Data for analysis START

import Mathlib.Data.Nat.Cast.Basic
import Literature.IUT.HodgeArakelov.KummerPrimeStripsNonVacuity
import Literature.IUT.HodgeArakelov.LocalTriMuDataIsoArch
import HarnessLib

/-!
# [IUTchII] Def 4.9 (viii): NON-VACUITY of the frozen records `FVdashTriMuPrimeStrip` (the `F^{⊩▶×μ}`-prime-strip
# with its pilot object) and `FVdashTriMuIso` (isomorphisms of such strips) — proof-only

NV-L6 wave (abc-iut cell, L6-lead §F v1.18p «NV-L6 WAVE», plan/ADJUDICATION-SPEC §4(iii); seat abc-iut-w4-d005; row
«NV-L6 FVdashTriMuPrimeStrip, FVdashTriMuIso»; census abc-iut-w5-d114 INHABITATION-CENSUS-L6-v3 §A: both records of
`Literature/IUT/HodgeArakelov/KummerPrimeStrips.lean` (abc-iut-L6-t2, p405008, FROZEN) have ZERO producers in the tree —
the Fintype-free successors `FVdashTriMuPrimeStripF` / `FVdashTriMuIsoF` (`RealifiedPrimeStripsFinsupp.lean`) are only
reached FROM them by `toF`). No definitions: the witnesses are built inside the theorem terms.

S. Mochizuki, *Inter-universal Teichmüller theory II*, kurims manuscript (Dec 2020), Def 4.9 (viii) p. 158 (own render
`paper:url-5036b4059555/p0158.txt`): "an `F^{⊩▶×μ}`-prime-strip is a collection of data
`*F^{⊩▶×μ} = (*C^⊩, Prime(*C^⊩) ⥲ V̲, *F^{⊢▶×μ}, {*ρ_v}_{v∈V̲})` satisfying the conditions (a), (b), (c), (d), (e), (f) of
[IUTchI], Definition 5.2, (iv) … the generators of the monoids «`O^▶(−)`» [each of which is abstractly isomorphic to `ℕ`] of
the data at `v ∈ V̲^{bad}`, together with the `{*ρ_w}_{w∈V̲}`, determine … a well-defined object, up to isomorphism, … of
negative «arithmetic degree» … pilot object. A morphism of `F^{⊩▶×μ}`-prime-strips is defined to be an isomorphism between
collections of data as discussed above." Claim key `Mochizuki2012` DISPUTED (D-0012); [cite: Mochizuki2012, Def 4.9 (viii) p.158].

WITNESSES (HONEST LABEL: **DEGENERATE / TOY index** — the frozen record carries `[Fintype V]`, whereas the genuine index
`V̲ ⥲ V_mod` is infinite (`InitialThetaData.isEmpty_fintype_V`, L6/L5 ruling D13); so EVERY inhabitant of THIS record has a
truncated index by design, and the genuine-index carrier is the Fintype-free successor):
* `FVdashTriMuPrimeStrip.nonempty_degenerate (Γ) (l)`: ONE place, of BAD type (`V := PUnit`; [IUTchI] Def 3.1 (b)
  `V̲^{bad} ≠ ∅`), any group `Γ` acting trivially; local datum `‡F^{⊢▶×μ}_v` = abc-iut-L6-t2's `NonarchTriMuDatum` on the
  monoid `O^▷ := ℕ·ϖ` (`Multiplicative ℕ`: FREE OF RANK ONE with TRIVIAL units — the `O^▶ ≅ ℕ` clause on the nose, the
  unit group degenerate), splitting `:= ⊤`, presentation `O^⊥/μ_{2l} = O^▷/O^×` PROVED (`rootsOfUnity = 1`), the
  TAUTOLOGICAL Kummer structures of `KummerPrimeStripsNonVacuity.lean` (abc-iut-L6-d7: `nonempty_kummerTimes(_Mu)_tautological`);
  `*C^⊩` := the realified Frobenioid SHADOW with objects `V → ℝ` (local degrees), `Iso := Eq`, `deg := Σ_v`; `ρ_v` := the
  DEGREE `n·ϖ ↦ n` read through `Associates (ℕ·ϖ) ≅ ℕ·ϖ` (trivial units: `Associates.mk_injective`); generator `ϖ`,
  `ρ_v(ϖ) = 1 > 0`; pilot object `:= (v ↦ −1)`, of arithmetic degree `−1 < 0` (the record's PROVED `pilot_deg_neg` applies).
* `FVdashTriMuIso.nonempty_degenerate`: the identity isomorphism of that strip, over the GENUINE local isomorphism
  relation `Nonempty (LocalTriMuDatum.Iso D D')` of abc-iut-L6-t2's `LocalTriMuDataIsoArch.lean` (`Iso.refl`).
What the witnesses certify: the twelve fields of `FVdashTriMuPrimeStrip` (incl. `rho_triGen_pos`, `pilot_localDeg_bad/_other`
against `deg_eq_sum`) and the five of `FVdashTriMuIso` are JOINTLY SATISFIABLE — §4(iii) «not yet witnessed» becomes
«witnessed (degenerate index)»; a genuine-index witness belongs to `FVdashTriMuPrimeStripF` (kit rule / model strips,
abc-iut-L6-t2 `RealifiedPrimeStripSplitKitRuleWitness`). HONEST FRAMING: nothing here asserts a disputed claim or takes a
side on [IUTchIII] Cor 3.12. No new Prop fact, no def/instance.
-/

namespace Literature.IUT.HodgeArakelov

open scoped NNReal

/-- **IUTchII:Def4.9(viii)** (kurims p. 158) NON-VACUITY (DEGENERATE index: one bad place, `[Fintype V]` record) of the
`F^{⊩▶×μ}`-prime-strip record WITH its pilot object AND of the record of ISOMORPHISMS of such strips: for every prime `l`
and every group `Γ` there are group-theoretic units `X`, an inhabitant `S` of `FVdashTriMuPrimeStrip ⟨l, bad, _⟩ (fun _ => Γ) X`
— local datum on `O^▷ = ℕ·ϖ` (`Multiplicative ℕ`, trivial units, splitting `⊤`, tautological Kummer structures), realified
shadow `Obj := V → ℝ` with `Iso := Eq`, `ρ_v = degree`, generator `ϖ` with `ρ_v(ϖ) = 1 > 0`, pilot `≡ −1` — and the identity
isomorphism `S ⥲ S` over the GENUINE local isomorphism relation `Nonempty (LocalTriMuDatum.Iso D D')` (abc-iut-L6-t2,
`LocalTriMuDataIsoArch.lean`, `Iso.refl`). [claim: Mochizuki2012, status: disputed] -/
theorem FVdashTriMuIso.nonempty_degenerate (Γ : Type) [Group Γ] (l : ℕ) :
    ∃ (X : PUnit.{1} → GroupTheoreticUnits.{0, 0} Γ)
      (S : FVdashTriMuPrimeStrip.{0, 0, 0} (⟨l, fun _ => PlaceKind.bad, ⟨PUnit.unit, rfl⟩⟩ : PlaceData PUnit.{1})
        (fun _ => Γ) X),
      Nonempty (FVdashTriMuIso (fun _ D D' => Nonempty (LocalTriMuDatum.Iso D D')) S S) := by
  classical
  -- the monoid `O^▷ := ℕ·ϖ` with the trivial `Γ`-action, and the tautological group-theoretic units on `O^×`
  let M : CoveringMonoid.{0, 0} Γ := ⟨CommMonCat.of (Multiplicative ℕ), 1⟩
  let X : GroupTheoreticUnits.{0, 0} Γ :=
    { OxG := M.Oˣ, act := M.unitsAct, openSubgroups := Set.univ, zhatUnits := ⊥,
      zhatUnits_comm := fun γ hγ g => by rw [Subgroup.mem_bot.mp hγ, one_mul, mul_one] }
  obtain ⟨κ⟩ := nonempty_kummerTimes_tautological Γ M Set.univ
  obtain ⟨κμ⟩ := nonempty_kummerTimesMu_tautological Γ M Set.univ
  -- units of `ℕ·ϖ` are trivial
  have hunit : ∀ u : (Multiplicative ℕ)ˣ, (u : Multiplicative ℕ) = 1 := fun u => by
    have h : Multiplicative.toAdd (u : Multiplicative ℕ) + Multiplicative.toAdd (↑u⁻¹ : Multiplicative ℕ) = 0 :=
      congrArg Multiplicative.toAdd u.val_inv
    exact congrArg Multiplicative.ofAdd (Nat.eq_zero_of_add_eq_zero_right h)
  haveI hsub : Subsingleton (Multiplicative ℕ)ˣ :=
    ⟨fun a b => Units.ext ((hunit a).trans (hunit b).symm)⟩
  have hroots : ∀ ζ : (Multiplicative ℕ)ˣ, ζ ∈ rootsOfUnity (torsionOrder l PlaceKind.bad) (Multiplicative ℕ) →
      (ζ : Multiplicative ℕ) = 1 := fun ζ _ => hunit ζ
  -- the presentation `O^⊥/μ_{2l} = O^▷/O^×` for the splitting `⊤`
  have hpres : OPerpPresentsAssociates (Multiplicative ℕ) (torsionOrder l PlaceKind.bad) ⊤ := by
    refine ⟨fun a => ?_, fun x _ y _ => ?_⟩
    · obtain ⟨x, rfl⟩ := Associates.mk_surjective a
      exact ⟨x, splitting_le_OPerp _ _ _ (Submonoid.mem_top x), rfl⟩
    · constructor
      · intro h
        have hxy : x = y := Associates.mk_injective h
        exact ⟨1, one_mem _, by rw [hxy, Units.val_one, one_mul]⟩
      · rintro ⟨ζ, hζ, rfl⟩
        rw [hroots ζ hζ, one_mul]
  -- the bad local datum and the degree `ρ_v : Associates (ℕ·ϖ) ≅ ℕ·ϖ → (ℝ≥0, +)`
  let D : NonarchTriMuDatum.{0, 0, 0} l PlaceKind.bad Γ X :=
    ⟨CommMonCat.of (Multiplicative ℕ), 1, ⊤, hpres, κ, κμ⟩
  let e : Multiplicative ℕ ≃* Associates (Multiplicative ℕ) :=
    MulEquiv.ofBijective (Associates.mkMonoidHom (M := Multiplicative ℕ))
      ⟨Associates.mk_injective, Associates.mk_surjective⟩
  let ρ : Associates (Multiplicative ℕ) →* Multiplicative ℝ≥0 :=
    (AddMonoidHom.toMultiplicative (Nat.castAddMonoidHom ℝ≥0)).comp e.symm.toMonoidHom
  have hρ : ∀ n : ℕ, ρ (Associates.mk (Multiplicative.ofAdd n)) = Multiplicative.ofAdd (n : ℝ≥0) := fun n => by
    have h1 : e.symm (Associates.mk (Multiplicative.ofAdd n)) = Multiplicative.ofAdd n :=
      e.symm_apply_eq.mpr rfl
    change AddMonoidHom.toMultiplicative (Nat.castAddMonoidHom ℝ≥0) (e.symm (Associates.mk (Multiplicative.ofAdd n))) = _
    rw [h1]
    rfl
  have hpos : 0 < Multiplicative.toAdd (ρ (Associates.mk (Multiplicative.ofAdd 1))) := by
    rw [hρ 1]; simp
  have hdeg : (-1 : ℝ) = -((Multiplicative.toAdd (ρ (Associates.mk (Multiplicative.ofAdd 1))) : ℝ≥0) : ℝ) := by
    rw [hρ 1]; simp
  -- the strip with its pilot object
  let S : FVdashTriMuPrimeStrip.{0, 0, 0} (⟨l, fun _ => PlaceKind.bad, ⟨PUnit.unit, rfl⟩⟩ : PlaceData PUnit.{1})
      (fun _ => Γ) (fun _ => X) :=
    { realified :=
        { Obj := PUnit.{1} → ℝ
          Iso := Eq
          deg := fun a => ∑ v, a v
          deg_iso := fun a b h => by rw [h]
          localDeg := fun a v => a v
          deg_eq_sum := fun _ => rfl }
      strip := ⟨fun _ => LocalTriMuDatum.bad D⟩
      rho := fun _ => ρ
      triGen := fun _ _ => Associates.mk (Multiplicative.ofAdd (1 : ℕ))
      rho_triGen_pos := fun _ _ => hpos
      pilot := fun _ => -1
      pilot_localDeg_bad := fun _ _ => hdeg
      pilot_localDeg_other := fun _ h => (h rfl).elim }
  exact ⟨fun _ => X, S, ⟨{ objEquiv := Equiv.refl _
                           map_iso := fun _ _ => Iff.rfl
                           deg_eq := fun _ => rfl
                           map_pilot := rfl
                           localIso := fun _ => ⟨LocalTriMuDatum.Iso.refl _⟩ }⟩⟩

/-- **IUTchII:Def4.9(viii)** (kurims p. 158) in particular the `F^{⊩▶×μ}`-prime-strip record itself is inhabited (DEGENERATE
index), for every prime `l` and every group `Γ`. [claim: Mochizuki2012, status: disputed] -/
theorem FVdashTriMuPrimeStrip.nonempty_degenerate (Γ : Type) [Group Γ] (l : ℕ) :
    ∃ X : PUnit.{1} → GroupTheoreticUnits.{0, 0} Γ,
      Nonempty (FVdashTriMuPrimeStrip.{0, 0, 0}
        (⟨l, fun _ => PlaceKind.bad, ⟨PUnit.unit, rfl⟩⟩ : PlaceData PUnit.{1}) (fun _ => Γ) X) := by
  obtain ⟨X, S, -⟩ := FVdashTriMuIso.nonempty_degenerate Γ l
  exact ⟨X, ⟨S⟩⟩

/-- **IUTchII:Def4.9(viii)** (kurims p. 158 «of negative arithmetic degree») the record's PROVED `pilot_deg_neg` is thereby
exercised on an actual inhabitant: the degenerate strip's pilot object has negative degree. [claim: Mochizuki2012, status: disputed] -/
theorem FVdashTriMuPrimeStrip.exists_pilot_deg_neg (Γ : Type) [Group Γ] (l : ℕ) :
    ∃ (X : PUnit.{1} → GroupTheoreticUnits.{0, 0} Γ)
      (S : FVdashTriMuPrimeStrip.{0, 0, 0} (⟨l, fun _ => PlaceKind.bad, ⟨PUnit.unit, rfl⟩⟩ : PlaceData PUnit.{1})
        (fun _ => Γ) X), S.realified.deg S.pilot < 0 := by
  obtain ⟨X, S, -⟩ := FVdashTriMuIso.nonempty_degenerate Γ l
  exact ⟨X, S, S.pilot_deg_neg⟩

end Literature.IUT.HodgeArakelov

Data for analysis END

> **Work order**:
On how many lines above does the word "obtain" appear? Answer with that figure only.

> **Answer space**:
5